Like the magazines -- though in a very different way -- sex ed programs are often curiously flat, and obsessively preoccupied with the mechanical aspects of sex. In many cases, they derail the last vestige of children's natural modesty, and their sense of wonder at the mysteries the opposite sex represents. Graduates of such programs can be forgiven if they lack any hint of the sublime possibilities of a loving union. The "divine" passion of the great lovers -- Dante and Beatrice, Abelard and Heloise, Romeo and Juliet -- must seem bewildering to them.

Indeed, it is precisely the passionless of our young people that has excited comment in recent years. The philosopher Allan Bloom, a long-time college teacher, attributed the "flat-souled" quality he noticed in his students, in part, to the maelstrom of cranked-up sexuality that surrounds them from childhood. He believed it coarsened them -- affecting their intellectual ambitions and depriving them of ideals. "Our young people," he wrote, "have a crippled eros that can no longer take wing. ... Their defective eros cannot provide their souls with images of beauty."

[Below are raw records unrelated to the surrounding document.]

/-!
**LABEL-GUARDED TWIN (R-OWNER-48-1 L2 (END-B half) (P-road END-B, W9T)).**  This module is the by-name twin of `HistoryRealiseCellsRunMultEndPDWT` in which the ONE displayed reading
clause «distinct partners at every join» is typed with the LABEL-GUARDED display `HistoryRealiseDistinctGuarded.DisjointJoinsL`
(join clause `b.1 = b'.1 → Disjoint b.2.2 b'.2.2`) instead of row S1c-opt's unguarded `DisjointJoins` — located finding
F-ne7bleaf02g29-1 (journal l.32013, ADOPTED by R-OWNER-47-3 l.32219): the unguarded display compares raw index sets across
steps and is FALSE on admissible pass-V inputs (kernel: `HistoryRealiseDistinctGuarded.Sanity.not_disjointJoins_nestedToy`),
so a statement binding it as a DEMAND is vacuous as typed, while every consumer used it only under equal label
(`nodup_map_pbirths` :176–179); the guarded binder is therefore a drop-in WEAKER hypothesis.  The gate's append-only rule
forbids re-defining `DisjointJoins` in place ((R-a) refused, l.32356), hence deprecate-and-add: statement token-identical
except the retyped binder, proof verbatim with the (R-b) twin suppliers named in the header below; the landed unguarded
module stays (nothing is edited).  The guarded binder is SUPPLIED on pass V by
`HistoryGenealogyJunctionVDistinct.InputFamily.disjointJoinsL_pedV` (IR-47-1′ part 3, p281208).  Supplier swap: `HistoryAssemblyMultInstanceW.hdisV_of_domainsRW ↦ HistoryAssemblyMultInstanceWL.hdisV_of_domainsRWL` (R-OWNER-48-1 L1, p283442). The text below is
the landed module's, with names suffixed `L`.

**TOTAL-FORM TWIN (IR-42-2, site W9T).**  This module is the by-name twin of `HistoryRealiseCellsRunMultEndPDW` in which the END's H3
realised-cost binders `hκ` ∕ `hκ'` are READ IN TOTAL (lifeCost) FORM —
`lifeCost (padW (dictWT Prod.fst (R K) C.n₁) 0) (κ K q) q.2 ≤ lifeCost (padW (dictWT Prod.fst (R K) C.n₁) 0) (costT Prod.fst C K (R K)) q.2`
per live member of a bad term — instead of the STEPWISE form `∀ m ∈ life …, κ K q q.2 m ≤ costT … q.2 m` (the
owner's ruling R-OWNER-42-2 on the located design observation O-M5-1: print's (1.80)–(1.81) ∕ (1.86)–(1.88) budgets
are per-region-future ∕ per-merger-reserve TOTALS; a merger cascade can out-spend the stepwise floor).  The stepwise
binder was consumed only through `lifeCostT_mono = Finset.sum_le_sum`, so the total form is a drop-in WEAKER
binder: statement otherwise token-identical, proof verbatim with the predecessor twin `HistoryRealiseCellsRunMultEndPWT.hybridNE7_of_realisedDomainsRunW_printedT3bPT` in place of
`HistoryRealiseCellsRunMultEndPW.hybridNE7_of_realisedDomainsRunW_printedT3bP`; every stepwise supplier still fits through `lifeCostT_mono`; class R of the H3 cost field UNCHANGED until
the owner's M5-1 `HistoryGenealogyBankingCost` discharges it.  The landed stepwise module stays (append-only era:
nothing is edited).  The text below is the landed module's, with names suffixed `T`.

# The Mult END over the MEMORY-AGNOSTIC domain carrier `RealisedDomainsRW` — twin of
`HistoryRealiseCellsRunMultEndPD` (S12-W, W9)

Summits-side support leaf of the T⁴-continuum cell (rung (B)+1 on a FINITE torus only; NOT infinite volume, NOT the
mass gap, NOT the Clay statement; NOT a proof of the spine estimate NE7b, which is the cell's OWN estimate, NOT PRINTED
and NOT PROVED).

WHY.  `HistoryRealiseCellsRunMultEndPD.hybridNE7_of_realisedDomainsRun_printedT3bPD` (this lineage; on the headline-of-record path
`PinnedT3b(P) ← MultEnd(P)D ← MultEnd(P) ← {MultInstance, CellsRunMult(P)}`) reads the class-R binder `realised` as
leaf-08's `RealisedDomainsR F.L (runProfile F.L R) …`, whose field `real := Realises … ∧ PendingAt … K` carries the row
owner's two located MODEL findings (F-ne7bp1g40-1: pendency one index stronger than print; #3 = R-OWNER-41-1: condition
(ii)'s memory FROZEN at the last event vs print's CURRENT `R_j` — B16 = [Balaban1989LargeFieldII] pp. 383–387, B15 =
[Balaban1989LargeFieldI] pp. 177, 198, manuscripts UNDER AUDIT, locators only, nothing of them asserted).  Repair route
R-41-a (the END must not depend on the readiness CONVENTION; append-only twin chain over the owner's core
`HistoryRealiseWeak` p248661): THIS FILE is the by-name twin over `HistoryRealiseWeakCells.RealisedDomainsRW` (IR-41-4
file 3, p250828), with every reading-dependent supplier replaced by its W-twin — the Mult ENDs of S12-W W4∕W5∕W10, row
S6g′'s instance `HistoryAssemblyMultInstanceW.card_koccOf_le_expW` ∕ `hdisV_of_domainsRW` (W3, over leaf-05's J-layer
Z-twins and leaf-07's zone skeleton) — and everything else VERBATIM; conclusion IDENTICAL.  The landed END stays and is
the special case through `RealisedDomainsR.toW`.

WHAT.  **`hybridNE7_of_realisedDomainsRunW_printedT3bPDT`**.  [folklore] composition by name; no definition, no `[cite:]` tag, nothing
printed asserted, zero `sorry`.

HONEST.  DISPLAYED, NOT DISCHARGED: the reading H3^NE7b as `RealisedDomainsRW` (`real`, `track`, `disjoint`, `inBox` — the
owner's M4 is the road that discharges them, NOT this file) + the per-component displays `hstep`, `hdis` ∕ `hDJ`∕`hBB`, (B)
at fixed volume, the BetaPertH-flow box bounds + tuning + IR smallness, NE7c's `ShellWeightBound`, NE7's `ReindexedBudget`
with four summable rates, the discounted printed price sentences and the `Regeneration` numerator readings.  By-name class
of every `WALL-NE7b-P1.md` §2 binder UNCHANGED; headline p224237 UNCHANGED BY NAME (its W twin needs leaf-02's pinned ∕
apex ∕ headline W-files over THESE ENDs); NE7b NOT PRINTED ∕ NOT PROVED; spine 0∕9.  HONEST DEPENDENCY (cell): continuum YM
on T⁴ ⇐ BetaPertH ∧ nine spine estimates (0/9 proved); BetaPertH ⇐ (D1) ∧ (D4) ∧ CAP+tail; G-an2-4 gates asym, D1 and
NE2/3/4.  This file changes none of it. -/

open Finset MeasureTheory
open Literature.MathematicalPhysics.QuantumFieldTheory.Balaban1983to89
open T4PersistenceDictionary T4PersistentHistoryCount T4BankedInduction T4PrintedShapeBanking
open T4WeightBudget T4GlobalDenominator T4LiveClassFibration T4LiveStructureGas T4LiveGasToTerms T4RecordPriceSeam
open T4PartnerMultiplicity T4IndicatorShell T4MatchingAssembly T4MatchingClosure T4MatchingClosureSocket T4Continuum
open T4StabilitySocket T4BranchingRecordsGas T4TaggedShapeBanking T4CanonicalMenus T4RenewalChains
open Summit.QuantumFields.BalabanUV.T4Continuum.PlacementBatch
open Summit.QuantumFields.BalabanUV.T4Continuum.PlacementSkeleton
open Summit.QuantumFields.BalabanUV.T4Continuum.CountThresholdUniform
open Summit.QuantumFields.BalabanUV.T4Continuum.CountThresholdExit
open Summit.QuantumFields.BalabanUV.T4Continuum.CountSeamJunction
open Summit.QuantumFields.BalabanUV.T4Continuum.LateMergers
open Summit.QuantumFields.BalabanUV.T4Continuum.HistoryFlow
open Summit.QuantumFields.BalabanUV.T4Continuum.HistoryRegeneration
open Summit.QuantumFields.BalabanUV.T4Continuum.HistoryTables
open Summit.QuantumFields.BalabanUV.T4Continuum.HistoryAssemblyTrees
open Summit.QuantumFields.BalabanUV.T4Continuum.HistoryAssemblyTerms
open Summit.QuantumFields.BalabanUV.T4Continuum.HistoryAssemblyPedigree
open Summit.QuantumFields.BalabanUV.T4Continuum.HistoryConstants
open Summit.QuantumFields.BalabanUV.T4Continuum.HistoryGen
open Literature.MathematicalPhysics.QuantumFieldTheory.Balaban1983to89.B13ScaleTransfer
open Summit.QuantumFields.BalabanUV.T4Continuum.ZoneSkeleton
open Summit.QuantumFields.BalabanUV.T4Continuum.HistorySocketTH
open Summit.QuantumFields.BalabanUV.T4Continuum.HistoryCaps
open Summit.QuantumFields.BalabanUV.T4Continuum.HistoryAssemblyPrice
open Summit.QuantumFields.BalabanUV.T4Continuum.HistoryBankingLE
open Summit.QuantumFields.BalabanUV.T4Continuum.HistoryExitLE
open Summit.QuantumFields.BalabanUV.T4Continuum.HistoryAssemblyTreesLE
open Summit.QuantumFields.BalabanUV.T4Continuum.HistoryAssemblyTermsLE
open Summit.QuantumFields.BalabanUV.T4Continuum.HistoryRealise
open Summit.QuantumFields.BalabanUV.T4Continuum.HistoryAssemblyRealiseLE
open Summit.QuantumFields.BalabanUV.T4Continuum.HistoryAssemblyMult
open Summit.QuantumFields.BalabanUV.T4Continuum.HistoryAssemblyMultKey
open Summit.QuantumFields.BalabanUV.T4Continuum.HistoryAssemblyRealiseRun
open Summit.QuantumFields.BalabanUV.T4Continuum.HistoryAssemblyRealiseMult
open Summit.QuantumFields.BalabanUV.T4Continuum.HistoryZones
open Summit.QuantumFields.BalabanUV.T4Continuum.HistoryRealiseCells
open Summit.QuantumFields.BalabanUV.T4Continuum.HistoryRealiseCellsRun
open Summit.QuantumFields.BalabanUV.T4Continuum.HistoryAssemblyRealiseRunMult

A new book -- "Generation X Goes to College" -- echoes Bloom's critique. Author Peter Sacks, a journalist-turned-professor, notes that many of his students seem devoid of passion in any aspect of their lives. They are "jaded, unachieving, highly demanding yet lacking any respect for standards or intelligence." At 18, they have "been there, done that."

For many of our children, the sexual ballet has become a slamdance. As they age, the passage to a mature grasp of the profound mysteries of sex is increasingly difficult to make. A child who has spent his formative years plugged into high-volume, heavy-metal rock is unlikely ever to thrill to the nuances of a Mozart symphony. Sexual understanding is similar. If it is to grow, there must be room in a young person's soul for a crescendo. For many of our children -- deafened by the din of pervasive sensuality -- the real thrill may be gone, before it has even had a chance to arrive.

-- Katherine Kersten is chairman of Center of the American Experiment in Minneapolis and a commentator for National Public Radio's "All Things Considered."